##### EXCERPTED DATA

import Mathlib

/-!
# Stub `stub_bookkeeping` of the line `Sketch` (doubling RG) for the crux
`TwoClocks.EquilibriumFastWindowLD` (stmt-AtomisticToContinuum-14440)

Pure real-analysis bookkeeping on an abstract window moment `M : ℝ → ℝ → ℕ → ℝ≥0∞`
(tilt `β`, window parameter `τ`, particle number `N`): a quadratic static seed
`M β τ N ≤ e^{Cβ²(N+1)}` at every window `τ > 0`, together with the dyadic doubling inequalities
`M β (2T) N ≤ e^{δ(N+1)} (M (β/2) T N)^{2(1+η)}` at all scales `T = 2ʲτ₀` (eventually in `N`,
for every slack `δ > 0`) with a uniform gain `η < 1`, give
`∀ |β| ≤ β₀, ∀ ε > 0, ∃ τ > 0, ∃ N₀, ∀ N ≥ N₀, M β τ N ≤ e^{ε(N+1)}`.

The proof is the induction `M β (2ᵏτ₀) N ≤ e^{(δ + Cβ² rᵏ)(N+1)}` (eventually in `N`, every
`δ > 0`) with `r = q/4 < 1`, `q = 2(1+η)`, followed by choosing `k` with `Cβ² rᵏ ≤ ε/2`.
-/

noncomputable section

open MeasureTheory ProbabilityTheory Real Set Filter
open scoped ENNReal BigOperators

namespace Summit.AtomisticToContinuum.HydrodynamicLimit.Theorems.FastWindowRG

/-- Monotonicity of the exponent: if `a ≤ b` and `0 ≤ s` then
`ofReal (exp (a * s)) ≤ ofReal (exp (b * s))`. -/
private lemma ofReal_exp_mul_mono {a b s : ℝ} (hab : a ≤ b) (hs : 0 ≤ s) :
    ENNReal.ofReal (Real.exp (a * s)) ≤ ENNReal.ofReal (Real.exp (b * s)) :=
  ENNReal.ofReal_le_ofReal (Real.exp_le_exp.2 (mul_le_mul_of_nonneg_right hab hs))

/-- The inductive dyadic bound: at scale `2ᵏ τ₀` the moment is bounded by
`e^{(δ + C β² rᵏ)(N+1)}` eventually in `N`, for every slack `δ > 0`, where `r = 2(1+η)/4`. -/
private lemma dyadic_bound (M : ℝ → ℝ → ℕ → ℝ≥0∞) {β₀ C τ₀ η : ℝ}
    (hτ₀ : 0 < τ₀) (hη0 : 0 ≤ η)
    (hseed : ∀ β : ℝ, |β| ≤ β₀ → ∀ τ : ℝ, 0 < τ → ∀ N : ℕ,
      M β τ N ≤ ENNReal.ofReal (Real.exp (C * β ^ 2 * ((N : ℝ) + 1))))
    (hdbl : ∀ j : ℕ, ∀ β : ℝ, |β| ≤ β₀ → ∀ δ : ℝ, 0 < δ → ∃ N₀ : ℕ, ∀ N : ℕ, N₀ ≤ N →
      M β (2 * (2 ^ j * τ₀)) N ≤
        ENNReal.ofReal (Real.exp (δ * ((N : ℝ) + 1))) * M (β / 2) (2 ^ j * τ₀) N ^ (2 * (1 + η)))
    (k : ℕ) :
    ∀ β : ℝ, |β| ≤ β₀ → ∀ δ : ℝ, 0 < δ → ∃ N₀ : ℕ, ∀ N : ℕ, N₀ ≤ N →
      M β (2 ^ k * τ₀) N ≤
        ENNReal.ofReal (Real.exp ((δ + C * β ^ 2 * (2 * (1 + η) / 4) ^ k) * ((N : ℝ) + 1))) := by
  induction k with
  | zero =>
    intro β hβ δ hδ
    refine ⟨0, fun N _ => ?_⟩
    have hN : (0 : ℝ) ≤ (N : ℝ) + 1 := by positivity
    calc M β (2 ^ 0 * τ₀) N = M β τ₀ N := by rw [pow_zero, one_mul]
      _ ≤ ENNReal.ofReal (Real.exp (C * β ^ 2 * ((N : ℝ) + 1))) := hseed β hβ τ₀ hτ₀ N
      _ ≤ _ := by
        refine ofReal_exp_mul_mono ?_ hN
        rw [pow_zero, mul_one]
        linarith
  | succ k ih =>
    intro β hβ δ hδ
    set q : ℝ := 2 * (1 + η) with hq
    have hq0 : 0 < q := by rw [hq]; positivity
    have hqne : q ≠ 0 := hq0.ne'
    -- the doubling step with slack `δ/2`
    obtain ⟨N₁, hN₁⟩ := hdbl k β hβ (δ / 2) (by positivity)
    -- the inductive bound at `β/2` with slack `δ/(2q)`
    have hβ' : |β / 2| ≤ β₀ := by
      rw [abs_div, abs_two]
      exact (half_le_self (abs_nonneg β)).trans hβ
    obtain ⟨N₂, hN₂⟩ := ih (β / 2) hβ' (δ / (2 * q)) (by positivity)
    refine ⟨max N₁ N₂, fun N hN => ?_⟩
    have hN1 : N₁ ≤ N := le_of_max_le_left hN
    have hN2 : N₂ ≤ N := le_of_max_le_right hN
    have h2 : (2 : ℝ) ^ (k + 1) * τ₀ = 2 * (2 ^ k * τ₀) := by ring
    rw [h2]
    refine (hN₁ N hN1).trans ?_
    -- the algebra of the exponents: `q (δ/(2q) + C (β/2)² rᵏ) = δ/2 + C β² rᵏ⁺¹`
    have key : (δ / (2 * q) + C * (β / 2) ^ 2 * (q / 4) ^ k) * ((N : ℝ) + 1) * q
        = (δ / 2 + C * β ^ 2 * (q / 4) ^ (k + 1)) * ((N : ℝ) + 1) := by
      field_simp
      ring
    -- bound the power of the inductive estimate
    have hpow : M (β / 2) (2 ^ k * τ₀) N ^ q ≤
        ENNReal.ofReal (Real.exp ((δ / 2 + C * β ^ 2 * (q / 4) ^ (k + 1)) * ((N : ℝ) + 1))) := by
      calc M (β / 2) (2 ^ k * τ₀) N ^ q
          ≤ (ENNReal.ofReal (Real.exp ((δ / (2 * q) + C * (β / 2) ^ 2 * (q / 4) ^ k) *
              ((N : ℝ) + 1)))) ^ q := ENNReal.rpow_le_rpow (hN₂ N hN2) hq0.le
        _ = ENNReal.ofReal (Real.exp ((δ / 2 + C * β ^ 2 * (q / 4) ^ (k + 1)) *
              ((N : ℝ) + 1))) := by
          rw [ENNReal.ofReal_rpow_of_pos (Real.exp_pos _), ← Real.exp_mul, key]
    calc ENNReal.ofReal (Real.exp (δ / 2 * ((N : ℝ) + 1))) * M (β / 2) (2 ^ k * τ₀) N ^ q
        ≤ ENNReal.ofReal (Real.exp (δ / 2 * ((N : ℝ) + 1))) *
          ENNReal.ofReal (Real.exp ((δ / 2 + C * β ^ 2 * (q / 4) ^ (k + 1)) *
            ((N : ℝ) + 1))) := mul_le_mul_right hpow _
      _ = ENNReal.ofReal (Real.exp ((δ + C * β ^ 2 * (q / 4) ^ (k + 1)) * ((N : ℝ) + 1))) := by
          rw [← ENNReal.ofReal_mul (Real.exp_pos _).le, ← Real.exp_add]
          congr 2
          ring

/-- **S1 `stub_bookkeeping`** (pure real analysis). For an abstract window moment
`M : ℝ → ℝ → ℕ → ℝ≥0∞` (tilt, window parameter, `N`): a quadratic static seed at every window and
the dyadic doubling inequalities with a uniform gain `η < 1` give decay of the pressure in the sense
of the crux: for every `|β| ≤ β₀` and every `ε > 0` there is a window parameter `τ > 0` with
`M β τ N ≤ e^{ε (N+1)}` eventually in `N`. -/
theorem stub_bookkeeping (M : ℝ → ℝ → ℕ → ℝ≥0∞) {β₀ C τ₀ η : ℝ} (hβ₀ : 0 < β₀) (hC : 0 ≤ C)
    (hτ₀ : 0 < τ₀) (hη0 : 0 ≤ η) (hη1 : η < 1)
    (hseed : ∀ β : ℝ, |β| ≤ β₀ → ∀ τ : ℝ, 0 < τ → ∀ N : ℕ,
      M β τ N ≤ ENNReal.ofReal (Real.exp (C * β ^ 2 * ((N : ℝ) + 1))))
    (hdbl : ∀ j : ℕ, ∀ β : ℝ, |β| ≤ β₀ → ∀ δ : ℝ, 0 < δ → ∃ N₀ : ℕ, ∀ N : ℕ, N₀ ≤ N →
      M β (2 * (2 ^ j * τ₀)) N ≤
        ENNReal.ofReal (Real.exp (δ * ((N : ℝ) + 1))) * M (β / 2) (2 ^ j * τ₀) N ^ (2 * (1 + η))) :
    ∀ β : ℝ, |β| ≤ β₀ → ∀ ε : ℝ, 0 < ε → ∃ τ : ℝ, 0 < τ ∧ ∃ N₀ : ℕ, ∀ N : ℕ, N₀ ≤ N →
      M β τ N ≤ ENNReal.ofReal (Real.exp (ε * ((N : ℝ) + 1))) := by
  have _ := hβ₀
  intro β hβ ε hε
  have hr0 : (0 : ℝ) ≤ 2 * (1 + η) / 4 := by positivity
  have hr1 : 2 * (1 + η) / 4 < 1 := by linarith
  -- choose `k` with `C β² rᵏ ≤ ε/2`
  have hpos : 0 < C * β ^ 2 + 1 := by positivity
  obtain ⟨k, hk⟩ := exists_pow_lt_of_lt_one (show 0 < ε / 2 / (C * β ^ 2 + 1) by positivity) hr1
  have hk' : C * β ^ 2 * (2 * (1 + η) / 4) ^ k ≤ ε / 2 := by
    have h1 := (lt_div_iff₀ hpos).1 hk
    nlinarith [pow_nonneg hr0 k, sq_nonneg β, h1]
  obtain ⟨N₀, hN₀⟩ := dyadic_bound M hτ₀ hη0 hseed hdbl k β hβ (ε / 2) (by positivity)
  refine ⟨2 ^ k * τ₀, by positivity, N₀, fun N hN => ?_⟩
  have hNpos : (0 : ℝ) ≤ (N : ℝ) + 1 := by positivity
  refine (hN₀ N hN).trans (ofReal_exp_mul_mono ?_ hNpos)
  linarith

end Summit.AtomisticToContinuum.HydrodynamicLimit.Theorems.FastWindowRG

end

##########

WORK TO COMPLETE ▸ Repeat exactly the lines of the listing above, from the one with "with the dyadic doubling inequalities" down to the one with "N ≥ N₀, M β"; both of those lines belong in the range.

ANSWER SECTION ▸
`M β τ N ≤ e^{Cβ²(N+1)}` at every window `τ > 0`, together with the dyadic doubling inequalities
`M β (2T) N ≤ e^{δ(N+1)} (M (β/2) T N)^{2(1+η)}` at all scales `T = 2ʲτ₀` (eventually in `N`,
for every slack `δ > 0`) with a uniform gain `η < 1`, give
`∀ |β| ≤ β₀, ∀ ε > 0, ∃ τ > 0, ∃ N₀, ∀ N ≥ N₀, M β τ N ≤ e^{ε(N+1)}`.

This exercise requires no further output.